Ecología · Ecosistemas
Foundation species and the myth of functional redundancy
The claim that ecosystems are robust because species are interchangeable is comforting and largely wrong. Foundation species are how ecosystems hide their fragility.
Dr. Inés Fournier
Conservation Biologist, Global Biodiversity Observatory
Publicado
Actualizado 3 min de lectura
A persistent claim in popular ecology is that biodiversity provides "functional redundancy" — multiple species perform the same role, so the loss of any one species can be absorbed without consequence. This claim is comforting. It is also largely wrong.
The empirical record from long-term ecosystem studies suggests something closer to the opposite: ecological function is unevenly distributed across species, and a small number of foundation species disproportionately determine the structure of the systems they inhabit. Lose them and the ecosystem reorganizes — not because no species can take their place, but because no species is doing what they did at the scale they did it.

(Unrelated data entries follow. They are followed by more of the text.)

import Mathlib
import Summits.RiemannHypothesis.RiemannHypothesis.Theorems.WeilFormatCCellShiftCertA10397p4
import Summits.RiemannHypothesis.RiemannHypothesis.Theorems.WeilFormatCCellShiftCertA10397p4T
import Summits.RiemannHypothesis.RiemannHypothesis.Theorems.WeilFormatCCellShiftCertRange
import HarnessLib

/-!
# Kernel class parts 2–3 of the cell-refined shift certificate `cellA10397p4`

Helper file (`--supports stmt-RiemannHypothesis-0098`), RH-free; seat rh-explicit-weil-1 gen3.  One `decide +kernel` pair pass
per class part of `CellSOS.cellA10397p4` (`WeilFormatCCellShiftCertA10397p4.lean`); consumed by the bound file together with `cellA10397p4_check`.
-/

set_option linter.dupNamespace false

namespace Summit.RiemannHypothesis.RiemannHypothesis.Theorems.WeilFormatC.CellSOS

set_option maxHeartbeats 0 in
set_option maxRecDepth 100000 in
/-- Row-range part 2 of `cellA10397p4`: the kernel's partial class table IS the claimed one. [folklore] -/
theorem cellA10397p4_tabR2 : cellA10397p4.checkTab cellA10397p4T 2 = true := by
  decide +kernel

set_option maxHeartbeats 0 in
set_option maxRecDepth 100000 in
/-- Row-range part 3 of `cellA10397p4`: the kernel's partial class table IS the claimed one. [folklore] -/
theorem cellA10397p4_tabR3 : cellA10397p4.checkTab cellA10397p4T 3 = true := by
  decide +kernel

end Summit.RiemannHypothesis.RiemannHypothesis.Theorems.WeilFormatC.CellSOS
/-!
# Route `SymPencil` — the toric case at dimension `6`, VI: two rows with the same image and a
# `4`-dimensional complementary pair space (`--supports` stmt-ValiantsHypothesis-5674
# `SdcSuperquadratic`; crux workfile `Cruxes/SdcSuperquadratic/TORIC-SIX.md`, CASE 1, `dim J = 2`)

Setting: `W` a `6`-dimensional space of `4 × 4` matrices with H3, all row ranks `= 2`, all column
ranks `≤ 2`, and a pair space `X = W ∩ {rows q, q' = 0}` (rows `p, p'`) of dimension `4` — the
sub-case `dim J = 2` of CASE 1 (`L_q = L_{q'}`) of the workfile, but the equality of the two row
images turns out not to be needed.

**Theorem** (`false_of_rows_eq_split`): impossible.  Rows `p, p'` split off as independent
single-row spaces; the pair space `Γ = W ∩ {rows p, p' = 0}` is `2`-dimensional of graph type.
If `L_p = L_{p'}`: the live columns of `L` and `L_p` are disjoint (a common live column has rank
`3`), so `L = K^{ab}`, `L_p = K^{cd}`, and H3 on `(E_{pc} + E_{p'd}, row q = e_a)` gives `1 = 0`.
If `L_p ≠ L_{p'}`: the pair lever on `Γ` has the `≥ 3`-dimensional kernel `L_p + L_{p'}`, so
`Γ` is a transposed twisted pair (`SymPencilPerFourToricTwoRow.rows_eq_pair_of_graph`),
`L = K^{kl}`, and the lever on `X` with `e_k, e_l` makes `L_p ⊥ L_{p'}` off `{k,l}`, whence
`L_p = L_{p'} = K^{kl}` (`SymPencilPerFourToricLever`), a contradiction.

Honest framing: one sub-case of the toric case of `R6`; nothing here changes `sdc(per_4) ≥ 25`;
the crux `SdcSuperquadratic` and `VP ≠ VNP` are untouched.  No definitions, no named facts.
[folklore]
-/

noncomputable section

-- single-conjunct layout: Sub = Summit, duplicated namespace component intended
set_option linter.dupNamespace false

namespace Summit.ValiantsHypothesis.ValiantsHypothesis.Theorems.SymPencilPerFourToricEqualSplit

open Matrix Finset Module
open Literature.Computability.AlgebraicComplexity
open Literature.Computability.AlgebraicComplexity.AlperBogartVelasco
open Summit.ValiantsHypothesis.ValiantsHypothesis.Theorems.SymPencilPerFourHessianRankThreeZero
open Summit.ValiantsHypothesis.ValiantsHypothesis.Theorems.SymPencilPerFourHessianToric
open Summit.ValiantsHypothesis.ValiantsHypothesis.Theorems.SymPencilPerFourToricLever
open Summit.ValiantsHypothesis.ValiantsHypothesis.Theorems.SymPencilPerFourToricZeroRow
open Summit.ValiantsHypothesis.ValiantsHypothesis.Theorems.SymPencilPerFourToricLowRank
open Summit.ValiantsHypothesis.ValiantsHypothesis.Theorems.SymPencilPerFourToricTwoRow

variable {K : Type*} [Field K]
/-!
# Umans' generator: the parameters and their inequalities

Literature / circuit complexity — derandomization. C. Umans, JCSS 67 (2003), §5 ("choice of
parameters") fixes `h, q = h^{c₀}, d, r, …` as functions of `n` (table length) and `m` (target
length) so that the reconstruction theorem (Thm. 14) applies with list size `poly(m)` and success
density `ρ = 1/m²`. This file makes one such choice explicit for the program's parameter functions
`aOf`, `MOf 16`, `dOf 16` of `UmansFPGenEval.lean` (`c₀ = 16`, `q = h¹⁶ = q₀²`) and proves the
(many, elementary) inequalities consumed by `thm14_advice`, `predLT_spec`, `recon_correct` and
`exists_dense_predictor`, in the regime `m ≥ m₀`, `log₂ n ≤ m/4` of the final argument.

Everything is proved; no named fact.

## References

* C. Umans, *Pseudo-random generators for all hardnesses*, JCSS 67 (2003), §5 (choice of
  parameters), Lemma 13, Thm. 14 [Umans2003].
-/

noncomputable section

namespace Literature.Computability.Complexity

open Finset

namespace UmansFP

namespace Prm

/-! ### The parameters -/

/-- `c₀ = 16`. [cite: Umans2003, §5] -/
def c0 : ℕ := 16
omit [MeasurableSpace (GL (Fin n) (AdeleRing (𝓞 K) K))] [BorelSpace (GL (Fin n) (AdeleRing (𝓞 K) K))]
  [MeasurableSpace (AdeleRing (𝓞 K) K)] [BorelSpace (AdeleRing (𝓞 K) K)] in
/-- The descent of a continuous invariant function is continuous (`mkPi` is a quotient map and
`F̄ ∘ mkPi = F ∘ colVec` is continuous). [folklore] -/
theorem continuous_periodicDescent (hc : c < n) {E : Type*} [TopologicalSpace E] {F : ↥(adelicColRange n K c c) → E}
    (hFc : Continuous F)
    (hF : ∀ γ : ↥(adelicColRange n K c c), γ ∈ rationalColRange n K c c → ∀ y, F (γ * y) = F y) :
    Continuous (periodicDescent (n := n) (K := K) c F) := by
  rw [(isOpenQuotientMap_mkPi (n := n) (K := K) c).isQuotientMap.continuous_iff]
  have : periodicDescent (n := n) (K := K) c F ∘ mkPi K (ColIdx n c) = F ∘ colVecY c := by
    funext x; exact periodicDescent_mkPi c hc hF x
  rw [this]
  exact hFc.comp (colVecHomeomorph (n := n) (K := K) c hc).continuous

/-! ### Integrals over the box through the compact quotient, and Bessel's inequality -/

variable [MeasurableSpace (adeleQuotient K)] [BorelSpace (adeleQuotient K)]

/-- **Box integrals are quotient integrals.** For a Haar measure `μ_Y` of `Y_c(𝔸_K)` and `H` on
`(𝔸_K ⧸ K)^{ColIdx}` (a.e.-strongly measurable for its Haar probability measure),
`∫_{box} H(x mod K^ι) dμ_Y(colVec x) = μ_Y(box) • ∫ H d(Haar prob)` — from the column coordinates
(`lintegral_colRange_eq_mul_lintegral_pi`), the box being `colVec(D^ι)`, and
`integral_pi_adeleFundamentalDomain_comp_mkPi`. Stated for `ℝ≥0∞`-valued `H`. [folklore] -/
theorem lintegral_box_comp_eq_mul (hc : c < n) (μY : Measure ↥(adelicColRange n K c c)) [IsHaarMeasure μY]
    {H : (ColIdx n c → adeleQuotient K) → ℝ≥0∞} (hH : Measurable H) :
    ∫⁻ y in colRangeTateDomain n K c c, H (mkPi K (ColIdx n c) ((colVecHomeomorph (n := n) (K := K) c hc).symm y)) ∂μY =
      μY (colRangeTateDomain n K c c) * ∫⁻ u, H u ∂(adeleQuotPiHaar K (ColIdx n c)) := by
  set lam : Measure (AdeleRing (𝓞 K) K) := Measure.addHaar with hlam
  obtain ⟨a, ha0, ha, hint⟩ := lintegral_colRange_eq_mul_lintegral_pi c hc lam μY
  have hDm : MeasurableSet (Set.pi Set.univ fun _ : ColIdx n c => adeleFundamentalDomain K) :=
    MeasurableSet.univ_pi fun _ => measurableSet_adeleFundamentalDomain K
  have hmeas : Measurable fun y : ↥(adelicColRange n K c c) =>
      H (mkPi K (ColIdx n c) ((colVecHomeomorph (n := n) (K := K) c hc).symm y)) :=
    hH.comp ((measurable_mkPi K (ColIdx n c)).comp (colVecHomeomorph c hc).symm.continuous.measurable)
  -- the box integral in coordinates
  have h1 := hint _ hmeas _ hDm
  rw [image_colVecHomeomorph_pi c hc] at h1
  have h1' : ∫⁻ y in colRangeTateDomain n K c c,
      H (mkPi K (ColIdx n c) ((colVecHomeomorph (n := n) (K := K) c hc).symm y)) ∂μY =
      a * ∫⁻ x in Set.pi Set.univ (fun _ : ColIdx n c => adeleFundamentalDomain K),
        H (mkPi K (ColIdx n c) x) ∂(Measure.pi fun _ : ColIdx n c => lam) := by
    rw [h1]
    congr 1
    refine setLIntegral_congr_fun hDm fun x _ => ?_
    change H (mkPi K (ColIdx n c) ((colVecHomeomorph c hc).symm (colVecHomeomorph c hc x))) = _
    rw [Homeomorph.symm_apply_apply]
  -- the box volume in coordinates
  have h2 := hint (fun _ => 1) measurable_const _ hDm
  rw [image_colVecHomeomorph_pi c hc, setLIntegral_const, setLIntegral_const, one_mul, one_mul,
    pi_pi_adeleFundamentalDomain] at h2
  rw [h1', lintegral_pi_adeleFundamentalDomain_comp_mkPi K (ColIdx n c) lam hH, h2, mul_assoc]
/-- `(conj_σ − 1) Sel^ε(E/K_∞) ≤ (conj_γ − 1) Sel^ε(E/K_∞)` for a unit-valued `γ` and any `σ`: the
preimage `∑_{j<k} conj_{γ^j} s` of `exists_conjH1_sub_eq_of_isUnit` lies in the signed Selmer group
(`conjH1_mem_signedSelmerInfty`). [cite: Kobayashi2003, Def. 1.1 (sentence following it, p. 2)]
[cite: GreenbergLNM1716, §1 p. 60] -/
theorem range_conjSignedSelmerInfty_sub_one_le_of_isUnit {γ : Field.absoluteGaloisGroup K}
    {v : ℤ_[p]} (hγ : κ γ = Multiplicative.ofAdd v) (hv : IsUnit v)
    (σ : Field.absoluteGaloisGroup K) :
    AddMonoidHom.range (AddMonoidHomClass.toAddMonoidHom (conjSignedSelmerInfty W κ ε σ - 1)) ≤
      AddMonoidHom.range (AddMonoidHomClass.toAddMonoidHom (conjSignedSelmerInfty W κ ε γ - 1)) := by
  rintro _ ⟨s, rfl⟩
  obtain ⟨k, hk⟩ := W.exists_conjH1_sub_eq_of_isUnit κ hγ hv (s : W.subgroupH1 p κ.kerSubgroup) σ
  have ht : ∑ j ∈ Finset.range k, W.conjH1 p κ.kerSubgroup (γ ^ j) (s : W.subgroupH1 p κ.kerSubgroup) ∈
      signedSelmerInfty W κ ε :=
    AddSubgroup.sum_mem _ fun j _ ↦ conjH1_mem_signedSelmerInfty W κ ε (γ ^ j) s.2
  refine ⟨⟨_, ht⟩, ?_⟩
  apply Subtype.ext
  change (((conjSignedSelmerInfty W κ ε γ - 1) ⟨_, ht⟩ : signedSelmerInfty W κ ε) :
      W.subgroupH1 p κ.kerSubgroup) =
    (((conjSignedSelmerInfty W κ ε σ - 1) s : signedSelmerInfty W κ ε) : W.subgroupH1 p κ.kerSubgroup)
  rw [IwasawaDual.End_sub_apply, IwasawaDual.End_sub_apply, AddMonoid.End.one_apply,
    AddMonoid.End.one_apply, AddSubgroupClass.coe_sub, AddSubgroupClass.coe_sub,
    coe_conjSignedSelmerInfty_apply, coe_conjSignedSelmerInfty_apply, hk]

/-- **`Sel^ε(E/K_∞)^γ = Sel^ε(E/K_∞)^{γ'}`** for two unit-valued elements `γ, γ'` of the same `κ`
(both equal the `Γ_K`-invariants). [cite: GreenbergLNM1716, §1 p. 60] -/
theorem endInvariants_conjSignedSelmerInfty_eq_of_isUnit {γ γ' : Field.absoluteGaloisGroup K}
    {v v' : ℤ_[p]} (hγ : κ γ = Multiplicative.ofAdd v) (hv : IsUnit v)
    (hγ' : κ γ' = Multiplicative.ofAdd v') (hv' : IsUnit v') :
    endInvariants (conjSignedSelmerInfty W κ ε γ - 1) =
      endInvariants (conjSignedSelmerInfty W κ ε γ' - 1) :=
  le_antisymm (endInvariants_conjSignedSelmerInfty_le_of_isUnit W κ ε hγ hv γ')
    (endInvariants_conjSignedSelmerInfty_le_of_isUnit W κ ε hγ' hv' γ)

/-- **`(conj_γ − 1) Sel^ε(E/K_∞) = (conj_{γ'} − 1) Sel^ε(E/K_∞)`** for two unit-valued `γ, γ'` of the
same `κ` — so the coinvariants `Sel^ε(E/K_∞)_γ` do not depend on the unit-valued `γ`.
[cite: GreenbergLNM1716, §1 p. 60] -/
theorem range_conjSignedSelmerInfty_sub_one_eq_of_isUnit {γ γ' : Field.absoluteGaloisGroup K}
    {v v' : ℤ_[p]} (hγ : κ γ = Multiplicative.ofAdd v) (hv : IsUnit v)
    (hγ' : κ γ' = Multiplicative.ofAdd v') (hv' : IsUnit v') :
    AddMonoidHom.range (AddMonoidHomClass.toAddMonoidHom (conjSignedSelmerInfty W κ ε γ - 1)) =
      AddMonoidHom.range (AddMonoidHomClass.toAddMonoidHom (conjSignedSelmerInfty W κ ε γ' - 1)) :=
  le_antisymm (range_conjSignedSelmerInfty_sub_one_le_of_isUnit W κ ε hγ' hv' γ)
    (range_conjSignedSelmerInfty_sub_one_le_of_isUnit W κ ε hγ hv γ')
import Summits.HodgeConjecture.HodgeConjecture.Theses.DerivedTorelliFermat

/-!
# Strategist census — best typed split of `ResidualSectorComplement` (stmt-HodgeConjecture-13828)

NOT filed at route level (see STRATEGY-CENSUS.md `## Decomposition`): piece `SummitOffFermatFourfolds`
is the complement proper (summit-strength, no plan), and piece `ResidualDischarge` is owned by the
sibling crux `PadicSemiregularLift.HodgeFermatVarieties` (stmt-HodgeConjecture-1334, engine slot S4).
This file only certifies that the split is TYPED and that the seam is proved.
-/

namespace Summit.HodgeConjecture.HodgeConjecture.Cruxes.ResidualSectorComplement.StrategistCensus

open Summit.HodgeConjecture.HodgeConjecture.Theses.DerivedTorelliFermat

/-- HC for every smooth projective Fermat fourfold of positive degree (the `n = 4` slice of the sibling
crux `PadicSemiregularLift.HodgeFermatVarieties`). -/
def FermatFourfoldsHC : Prop :=
  ∀ (m : ℕ) [NeZero m] (X : Literature.AlgebraicGeometry.Motives.SchemeOver ℂ),
    Literature.AlgebraicGeometry.Motives.IsFermatVariety 4 m X →
    Literature.AlgebraicGeometry.Motives.IsSmoothProjective 4 X →
    Literature.AlgebraicGeometry.HodgeTheory.HodgeConjectureFor 4 X

/-- Piece 1 (the residual sector is dischargeable): granted the route target
`FermatFourfoldsHCModResidual` (HC for `X⁴ₘ` modulo the residual eigenlines), HC holds for all Fermat
fourfolds — i.e. the residual eigenlines (death-table classes `m = 70, 110, 114, …`) are algebraic. -/
def ResidualDischarge : Prop := FermatFourfoldsHCModResidual → FermatFourfoldsHC

/-- Piece 2 (the complement proper): HC granted HC for all Fermat fourfolds — verbatim the registered
stub statement `Birth.SummitGrantedFermatFourfolds`. -/
def SummitOffFermatFourfolds : Prop := FermatFourfoldsHC → _root_.HodgeConjecture

/-- The seam (modus ponens). -/
theorem ResidualSectorComplement_of_subs :
    ResidualDischarge → SummitOffFermatFourfolds → ResidualSectorComplement :=
  fun h₁ h₂ hT => h₂ (h₁ hT)

/-- Converse bookkeeping: the crux gives piece 2 outright only together with piece 1's converse
direction, which is trivial (`FermatFourfoldsHC → FermatFourfoldsHCModResidual` drops a hypothesis). -/
theorem fermatFourfoldsHCModResidual_of_fermatFourfoldsHC :
    FermatFourfoldsHC → FermatFourfoldsHCModResidual :=
  fun h m _ _ X hF hX => h m X hF hX

theorem summitOffFermatFourfolds_of_crux :
    ResidualSectorComplement → SummitOffFermatFourfolds :=
  fun hC hFF => hC (fermatFourfoldsHCModResidual_of_fermatFourfoldsHC hFF)

/-- Hence piece 2 is EQUIVALENT to the crux given piece 1, and piece 2 alone already carries the whole
difficulty off the Fermat family: the split isolates, it does not reduce. -/
theorem crux_iff_piece2_of_piece1 (h₁ : ResidualDischarge) :
    ResidualSectorComplement ↔ SummitOffFermatFourfolds :=
  ⟨summitOffFermatFourfolds_of_crux, fun h₂ => ResidualSectorComplement_of_subs h₁ h₂⟩

end Summit.HodgeConjecture.HodgeConjecture.Cruxes.ResidualSectorComplement.StrategistCensus
/-!
# Holomorphic infinite products: the Weierstrass `M`-test (direct form) — convergence, size, tails,
# holomorphy, continuation between half-planes, and the `O(D^{−δ})` prime tails of Euler products

Topic `Literature/Analysis/Complex` (generic, refereed-textbook material, PROVED — no named facts; ZHANG-L
LIB-PLAN §2 item D1 = LIB-QUEUE Q-04 = LIBC-INVENTORY §T5; names E1–E5 per zl-lib-1's sketch). The package
behind every "the Euler product converges absolutely, is analytic for `σ > σ₀`, and equals its truncation at
the primes `q < D` up to `O(D^{−c})`" (e.g. Zhang arXiv:2211.02515 App. A p.101 `𝒰_j`, §15 p.84 `𝓜₁`,
Lemma 16.2), for any index type `ι` and a summable majorant `b` of `‖F i − 1‖`:
* finite products: `norm_prod_sub_one_le_exp_sub_one`, `norm_prod_le_exp_sum`,
  `norm_prod_le_exp_tsum_of_norm_sub_one_le` (real helper `eˣ − 1 ≤ x eˣ` private; use Mathlib `Real.abs_exp_sub_one_le`);
* scalar factors `F : ι → ℂ`: `multipliable_of_summable_norm_sub_one`, `multipliable_of_norm_sub_one_le_const`,
  `tprod_ne_zero_of_summable_norm_sub_one`; TAILS `norm_hasProd_sub_prod_le`, `norm_tprod_sub_prod_le_of_multipliable`
  (`‖∏' F − ∏_{i∈S} F i‖ ≤ ‖∏_S F‖·(exp(Σ' b) − 1)` when `‖F i − 1‖ ≤ b i` OFF `S`; put `b = 0` on `S` for the sharp
  form), `norm_tprod_sub_prod_le_mul_tsum`; SIZE `norm_tprod_le_of_forall_norm_prod_le`,
  `le_norm_tprod_of_forall_le_norm_prod`, `norm_tprod_le_exp_tsum_const`, `norm_tprod_sub_one_le_const`;
* families `F : ι → ℂ → ℂ` on a set `U` (E1–E5): `multipliable_of_norm_sub_one_le`, `tendstoUniformlyOn_prod_tprod`
  (partial products converge UNIFORMLY on `U`: `‖∏' − ∏_A‖ ≤ e^{Σ'b}(e^{Σ_{i∉A}b} − 1) → 0`),
  `hasProd[Locally]UniformlyOn_of_norm_sub_one_le`, **`differentiableOn_tprod_of_norm_sub_one_le`** (Conway
  VII.5.9), `norm_tprod_le_exp_tsum`, `norm_tprod_sub_one_le_exp_tsum_sub_one`, `tprod_ne_zero_of_norm_sub_one_le`,
  `norm_tprod_sub_prod_le`;
* continuation (identity theorem, Conway IV.3.8): `eqOn_of_eqOn_halfPlane` (holomorphic on `{σ₀ < Re s}`, equal on `{σ₁ < Re s}` ⇒ equal),
  `eqOn_tprod_of_eqOn_halfPlane` ("`𝒰(s)`, the product for `σ > 1`, IS the holomorphic `∏'` on `σ > 9/10`");
* prime tails (E6): `primeTail_nonneg`, `summable_primeTail`, `tsum_primeTail_le` (`Σ_{q≥D} C q^{−(a+δ)} ≤
  C D^{−δ} Σ_q q^{−a}`; `Nat.Primes.summable_rpow`), **`norm_tprod_primes_sub_prod_primesBelow_le`**
  (`‖f q − 1‖ ≤ C q^{−(a+δ)}` for primes `q ≥ D` ⇒ `‖∏'_q f q − ∏_{q<D} f q‖ ≤ ‖∏_{q<D} f q‖·(exp(C D^{−δ} Σ_q q^{−a}) − 1)`).
Previously private/inline in `Zhang2022/Section15BCalM1Analytic` :373/:405, `Zhang2022/AppendixAEqA4` :83,
`Zhang2022/Section3PhiFlat` :387, `Section3PhiStar` :425, `TypedSection16B` :902/:1964,
`LFunctions/TwistedRankinSelbergEulerValueHolomorphy` :163; the public INVERSE form (entire factors) is
`Literature.NumberTheory.Automorphic.AsaiSignProofs.differentiableOn_tprod_inv_of_norm_sub_one_le` (not restated).
NOT HERE: the compact-subset version of E2 (Mathlib `Summable.hasProdLocallyUniformlyOn_one_add` route),
logarithms of products, Euler products of specific arithmetic functions (Mathlib `EulerProduct.*`).

## References
* J. B. Conway, *Functions of One Complex Variable I*, GTM 11 (1978), VII §5: Lemma 5.8, Theorem 5.9,
  Cor. 5.6. [cite: Conway1978, VII.5.9]
* E. C. Titchmarsh, *The Theory of Functions*, 2nd ed. (1939), §§1.43–1.44. [cite: Titchmarsh1939, §1.44]
-/

noncomputable section

open Filter Topology

namespace Literature.Analysis.Complex

/-! ## Finite products of factors close to `1` -/

/-- `‖∏_{i∈A} F(i) − 1‖ ≤ exp(Σ_{i∈A} ‖F(i) − 1‖) − 1` (Mathlib's `Finset.norm_prod_one_add_sub_one_le`
with `f = F − 1`). [cite: Conway1978, VII.5 Lemma 5.8] -/
theorem norm_prod_sub_one_le_exp_sub_one {ι : Type*} (A : Finset ι) (F : ι → ℂ) :
    ‖∏ i ∈ A, F i - 1‖ ≤ Real.exp (∑ i ∈ A, ‖F i - 1‖) - 1 := by
  have h := A.norm_prod_one_add_sub_one_le (fun i => F i - 1)
  simpa only [add_sub_cancel] using h

/-- `‖∏_{i∈A} F(i)‖ ≤ exp(Σ_{i∈A} ‖F(i) − 1‖)`. [cite: Conway1978, VII.5 Lemma 5.8] -/
theorem norm_prod_le_exp_sum {ι : Type*} (A : Finset ι) (F : ι → ℂ) :
    ‖∏ i ∈ A, F i‖ ≤ Real.exp (∑ i ∈ A, ‖F i - 1‖) := by
  have h1 := norm_prod_sub_one_le_exp_sub_one A F
  have h2 : ‖∏ i ∈ A, F i‖ ≤ ‖∏ i ∈ A, F i - 1‖ + ‖(1 : ℂ)‖ := by
    have := norm_add_le (∏ i ∈ A, F i - 1) 1
    rwa [sub_add_cancel] at this
  rw [norm_one] at h2
  linarith

/-- `‖∏_{i∈A} F(i)‖ ≤ exp B` whenever `‖F i − 1‖ ≤ b i` on `A`, `b ≥ 0` summable with `Σ' b ≤ B`.
[cite: Conway1978, VII.5 Lemma 5.8] -/
theorem norm_prod_le_exp_tsum_of_norm_sub_one_le {ι : Type*} (A : Finset ι) {F : ι → ℂ} {b : ι → ℝ}
    (hb0 : ∀ i, 0 ≤ b i) (hb : Summable b) (hFb : ∀ i ∈ A, ‖F i - 1‖ ≤ b i) :
    ‖∏ i ∈ A, F i‖ ≤ Real.exp (∑' i, b i) := by
  refine (norm_prod_le_exp_sum A F).trans (Real.exp_le_exp.mpr ?_)
  calc ∑ i ∈ A, ‖F i - 1‖ ≤ ∑ i ∈ A, b i := Finset.sum_le_sum hFb
    _ ≤ ∑' i, b i := hb.sum_le_tsum _ (fun i _ => hb0 i)

/-- `eˣ − 1 ≤ x·eˣ` (from `1 − x ≤ e^{−x}`); turns `exp(ε) − 1` tails into `O(ε)` (consumers: Mathlib
`Real.abs_exp_sub_one_le : |x| ≤ 1 → |exp x − 1| ≤ 2|x|` and `Real.add_one_le_exp`). [folklore] -/
private theorem exp_sub_one_le_self_mul_exp (x : ℝ) : Real.exp x - 1 ≤ x * Real.exp x := by
  have h := Real.add_one_le_exp (-x)
  have hpos := Real.exp_pos x
  have h1 : (1 - x) * Real.exp x ≤ Real.exp (-x) * Real.exp x :=
    mul_le_mul_of_nonneg_right (by linarith) hpos.le
  rw [← Real.exp_add, neg_add_cancel, Real.exp_zero] at h1
  nlinarith

/-! ## Convergence and non-vanishing of `∏' i, F i` (scalar factors) -/

/-- If `Σ ‖F i − 1‖ < ∞` then `∏' i, F i` converges unconditionally (Mathlib
`multipliable_one_add_of_summable`). [cite: Conway1978, VII.5 Cor. 5.6] -/
theorem multipliable_of_summable_norm_sub_one {ι : Type*} {F : ι → ℂ}
    (h : Summable fun i => ‖F i - 1‖) : Multipliable F := by
  have h' := multipliable_one_add_of_summable h
  simpa only [add_sub_cancel] using h'

/-- If `‖F i − 1‖ ≤ b i` with `b` summable then `∏' i, F i` converges unconditionally.
[cite: Conway1978, VII.5 Cor. 5.6] -/
theorem multipliable_of_norm_sub_one_le_const {ι : Type*} {F : ι → ℂ} {b : ι → ℝ} (hb : Summable b)
    (hFb : ∀ i, ‖F i - 1‖ ≤ b i) : Multipliable F :=
  multipliable_of_summable_norm_sub_one
    (Summable.of_nonneg_of_le (fun _ => norm_nonneg _) hFb hb)

/-- If `Σ ‖F i − 1‖ < ∞` and no factor vanishes, `∏' i, F i ≠ 0` (Mathlib
`tprod_one_add_ne_zero_of_summable`). [cite: Conway1978, VII.5 Theorem 5.9] -/
theorem tprod_ne_zero_of_summable_norm_sub_one {ι : Type*} {F : ι → ℂ}
    (h : Summable fun i => ‖F i - 1‖) (h0 : ∀ i, F i ≠ 0) : ∏' i, F i ≠ 0 := by
  have h' := tprod_one_add_ne_zero_of_summable (f := fun i => F i - 1)
    (fun i => by simpa only [add_sub_cancel] using h0 i) h
  simpa only [add_sub_cancel] using h'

What foundation species actually are
Foundation species are organisms that physically structure their environment in ways that other species depend on. The classic examples are large, abundant, and slow-growing: kelp in a kelp forest, corals in a reef, oaks in an oak savanna, Sphagnum mosses in a peat bog, beavers in a riparian network.
The shared property is not size or abundance per se — it is that the foundation species creates the physical and chemical conditions under which much of the rest of the community exists. Removing them does not subtract a single role from the system; it removes the conditions that make most of the other roles possible.
This is what makes the redundancy framing misleading. There is no other species in a kelp forest that performs the function of "being a kelp forest" — the forest is the function, and the function is the species.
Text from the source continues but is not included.